Let $(X, d)$ be an ultrametric space. In particular, X satisfies the strong triangle inequality: for any $x, y, z \in X$, we have $$d(x,y) \leq \max\{d(x,z), d(y,z)\}.$$
I want to show that $X$ satisfies the Gromov four-point condition: $$ (x \cdot y)_w \geq \min\{(x\cdot z)_w, (z\cdot y)_w\} $$
where $x,y,z,w \in X$ and $(x \cdot y)_w = \frac{1}{2} (d(x,w) + d(y,w) – d(x,y)) $.
I feel this should be relatively straightforward, but I have not been successful in using the strong triangle inequality to somehow deduce the four-point condition. I would appreciate any hints.
Best Answer
This is true, but the proof that I know is tedious.
First, observe that if $x, y, z$ are points in an ultrametric space $(X,d)$ then the largest two of the distances $d(x,y), d(y,z), d(z,x)$ are equal.

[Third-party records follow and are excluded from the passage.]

/-- **The signed Chasles relation** `[L(b)] − [L(a)] − [band(a, b)] ∈ S` for `a ≤ b`
`ℚ`-semialgebraic on `T` (split the base into `{1 ≤ a}`, `{a < 1 ≤ b}`, `{b < 1}`, rule 1a), and use
the three pieces). [Kontsevich–Zagier 2001, §1.2, rule 1)] [folklore] -/
theorem of_logUnfold_sub_sub_band_mem (hS : domainAddRel ∪ integrandAddRel ∪ changeOfVariablesRel ⊆ S)
    {T : Set (Fin m → ℝ)} {G a b : (Fin m → ℝ) → ℝ} (hT : IsSemialgebraic ℚ T)
    (ha : IsSemialgebraicFunOn ℚ T a) (hb : IsSemialgebraicFunOn ℚ T b)
    (hab : ∀ t ∈ T, a t ≤ b t) (Rb Ra Rband : IntegralRep (m + 1))
    (hbd : Rb.domain = logUnfoldDomain T b) (hbi : EqOn Rb.integrand (logUnfoldIntegrand G) Rb.domain)
    (had : Ra.domain = logUnfoldDomain T a) (hai : EqOn Ra.integrand (logUnfoldIntegrand G) Ra.domain)
    (hBd : Rband.domain = {z : Fin (m + 1) → ℝ | Fin.init z ∈ T ∧ a (Fin.init z) < z (Fin.last m) ∧
        z (Fin.last m) < b (Fin.init z)})
    (hBi : EqOn Rband.integrand (fun z => G (Fin.init z) / z (Fin.last m)) Rband.domain) :
    of Rb - of Ra - of Rband ∈ S := by
  -- the pieces of the base
  have ha1s : IsSemialgebraicFunOn ℚ T (fun t => a t - 1) :=
    (IsSemialgebraicFunOn.sub_holds ha (isSemialgebraicFunOn_ratCast hT 1)).congr fun t _ => by simp
  have hb1s : IsSemialgebraicFunOn ℚ T (fun t => b t - 1) :=
    (IsSemialgebraicFunOn.sub_holds hb (isSemialgebraicFunOn_ratCast hT 1)).congr fun t _ => by simp
  set P : Set (Fin m → ℝ) := {t | t ∈ T ∧ 0 ≤ a t - 1} with hP_def
  set Q : Set (Fin m → ℝ) := {t | t ∈ T ∧ 0 ≤ b t - 1} with hQ_def
  have hP : IsSemialgebraic ℚ P := ha1s.isSemialgebraic_sep_nonneg
  have hQ : IsSemialgebraic ℚ Q := hb1s.isSemialgebraic_sep_nonneg
  have hT₁ : IsSemialgebraic ℚ (T ∩ P) := hT.inter hP
  have hT' : IsSemialgebraic ℚ (T \ P) := hT.diff hP
  have hT₂ : IsSemialgebraic ℚ ((T \ P) ∩ Q) := hT'.inter hQ
  have hT₃ : IsSemialgebraic ℚ ((T \ P) \ Q) := hT'.diff hQ
  have h1a : ∀ t ∈ T ∩ P, 1 ≤ a t := fun t ht => by have := ht.2.2; linarith
  have ha1' : ∀ t ∈ T \ P, a t < 1 := fun t ht => by
    by_contra h; exact ht.2 ⟨ht.1, by linarith [not_lt.1 h]⟩
  have h1b₂ : ∀ t ∈ (T \ P) ∩ Q, 1 ≤ b t := fun t ht => by have := ht.2.2; linarith
  have hb1₃ : ∀ t ∈ (T \ P) \ Q, b t < 1 := fun t ht => by
    by_contra h; exact ht.2 ⟨ht.1.1, by linarith [not_lt.1 h]⟩
  -- generic two-level splitting of a representation over `P` then `Q`
  have split : ∀ (X : IntegralRep (m + 1)),
      ∃ X₁ X₂ X₃ : IntegralRep (m + 1),
        X₁.domain = X.domain ∩ {z | Fin.init z ∈ P} ∧ X₁.integrand = X.integrand ∧
        X₂.domain = (X.domain \ {z | Fin.init z ∈ P}) ∩ {z | Fin.init z ∈ Q} ∧ X₂.integrand = X.integrand ∧
        X₃.domain = (X.domain \ {z | Fin.init z ∈ P}) \ {z | Fin.init z ∈ Q} ∧ X₃.integrand = X.integrand ∧
        of X - of X₁ - of X₂ - of X₃ ∈ S := by
    intro X
    have s₁ := of_sub_restrict_base_mem hS X hP
    set X₁ := X.restrict (X.domain ∩ {z | Fin.init z ∈ P})
      (X.isSemialgebraic_domain.inter (isSemialgebraic_cyl hP)) inter_subset_left
    set X' := X.restrict (X.domain \ {z | Fin.init z ∈ P})
      (X.isSemialgebraic_domain.diff (isSemialgebraic_cyl hP)) sdiff_subset
    have s₂ := of_sub_restrict_base_mem hS X' hQ
    refine ⟨X₁, X'.restrict (X'.domain ∩ {z | Fin.init z ∈ Q})
      (X'.isSemialgebraic_domain.inter (isSemialgebraic_cyl hQ)) inter_subset_left,
      X'.restrict (X'.domain \ {z | Fin.init z ∈ Q})
      (X'.isSemialgebraic_domain.diff (isSemialgebraic_cyl hQ)) sdiff_subset,
      rfl, rfl, rfl, rfl, rfl, rfl, ?_⟩
    have : of X - of X₁ - of (X'.restrict (X'.domain ∩ {z | Fin.init z ∈ Q})
        (X'.isSemialgebraic_domain.inter (isSemialgebraic_cyl hQ)) inter_subset_left) -
        of (X'.restrict (X'.domain \ {z | Fin.init z ∈ Q})
        (X'.isSemialgebraic_domain.diff (isSemialgebraic_cyl hQ)) sdiff_subset) =
        (of X - of X₁ - of X') + (of X' - of (X'.restrict (X'.domain ∩ {z | Fin.init z ∈ Q})
        (X'.isSemialgebraic_domain.inter (isSemialgebraic_cyl hQ)) inter_subset_left) -
        of (X'.restrict (X'.domain \ {z | Fin.init z ∈ Q})
        (X'.isSemialgebraic_domain.diff (isSemialgebraic_cyl hQ)) sdiff_subset)) := by abel
    rw [this]
    exact S.add_mem s₁ s₂
  obtain ⟨B₁, B₂, B₃, hB₁d, hB₁i, hB₂d, hB₂i, hB₃d, hB₃i, sB⟩ := split Rb
  obtain ⟨A₁, A₂, A₃, hA₁d, hA₁i, hA₂d, hA₂i, hA₃d, hA₃i, sA⟩ := split Ra
  obtain ⟨D₁, D₂, D₃, hD₁d, hD₁i, hD₂d, hD₂i, hD₃d, hD₃i, sD⟩ := split Rband
  -- the three pieces
  have p₁ := chasles_of_one_le hS (G := G) hT₁ (ha.mono inter_subset_left hT₁) (hb.mono inter_subset_left hT₁)
    h1a (fun t ht => hab t ht.1) B₁ A₁ D₁
    (by rw [hB₁d, hbd, logUnfoldDomain_inter_cyl]) (by rw [hB₁i]; exact fun z hz => hbi (hB₁d ▸ hz).1)
    (by rw [hA₁d, had, logUnfoldDomain_inter_cyl]) (by rw [hA₁i]; exact fun z hz => hai (hA₁d ▸ hz).1)
    (by rw [hD₁d, hBd, oband_inter_cyl]) (by rw [hD₁i]; exact fun z hz => hBi (hD₁d ▸ hz).1)
  have p₂ := chasles_of_lt_one_le hS (G := G) hT₂ (ha.mono (inter_subset_left.trans sdiff_subset) hT₂)
    (hb.mono (inter_subset_left.trans sdiff_subset) hT₂)
    (fun t ht => ha1' t ht.1) h1b₂ B₂ A₂ D₂
    (by rw [hB₂d, hbd, logUnfoldDomain_diff_cyl, logUnfoldDomain_inter_cyl])
    (by rw [hB₂i]; exact fun z hz => hbi (hB₂d ▸ hz).1.1)
    (by rw [hA₂d, had, logUnfoldDomain_diff_cyl, logUnfoldDomain_inter_cyl])
    (by rw [hA₂i]; exact fun z hz => hai (hA₂d ▸ hz).1.1)
    (by rw [hD₂d, hBd, oband_diff_cyl, oband_inter_cyl])
    (by rw [hD₂i]; exact fun z hz => hBi (hD₂d ▸ hz).1.1)
  have p₃ := chasles_of_lt_one hS (G := G) (ha.mono (sdiff_subset.trans sdiff_subset) hT₃)
    (hb.mono (sdiff_subset.trans sdiff_subset) hT₃) hT₃ (fun t ht => hab t ht.1.1) hb1₃ B₃ A₃ D₃
    (by rw [hB₃d, hbd, logUnfoldDomain_diff_cyl, logUnfoldDomain_diff_cyl])
    (by rw [hB₃i]; exact fun z hz => hbi (hB₃d ▸ hz).1.1)
    (by rw [hA₃d, had, logUnfoldDomain_diff_cyl, logUnfoldDomain_diff_cyl])
    (by rw [hA₃i]; exact fun z hz => hai (hA₃d ▸ hz).1.1)
    (by rw [hD₃d, hBd, oband_diff_cyl, oband_diff_cyl])
    (by rw [hD₃i]; exact fun z hz => hBi (hD₃d ▸ hz).1.1)
  have : of Rb - of Ra - of Rband = (of Rb - of B₁ - of B₂ - of B₃) - (of Ra - of A₁ - of A₂ - of A₃) -
      (of Rband - of D₁ - of D₂ - of D₃) + (of B₁ - of A₁ - of D₁) + (of B₂ - of A₂ - of D₂) +
      (of B₃ - of A₃ - of D₃) := by abel
  rw [this]
  exact S.add_mem (S.add_mem (S.add_mem (S.sub_mem (S.sub_mem sB sA) sD) p₁) p₂) p₃

end Summit.KontsevichZagierPeriods.K2SymbolChains.JensenIsScissorsProof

Now, consider a quadruple $x, y, z, w$ in an ultrametric space $(X,d)$. WLOG,
$$ d(x,y)=a\le d(x,z)=b \le d(x,w)=c. $$ Our first observation then implies that $$ d(y,z)=b, d(z,w)=c, d(w,y)=c. $$ The rest is a straightforward computation of 12 Gromov-products between points in $\{x, y, z, w\}$ and checking the 4-point inequalities. (With 4 exceptions, these will be equalities.) I leave these computations to you.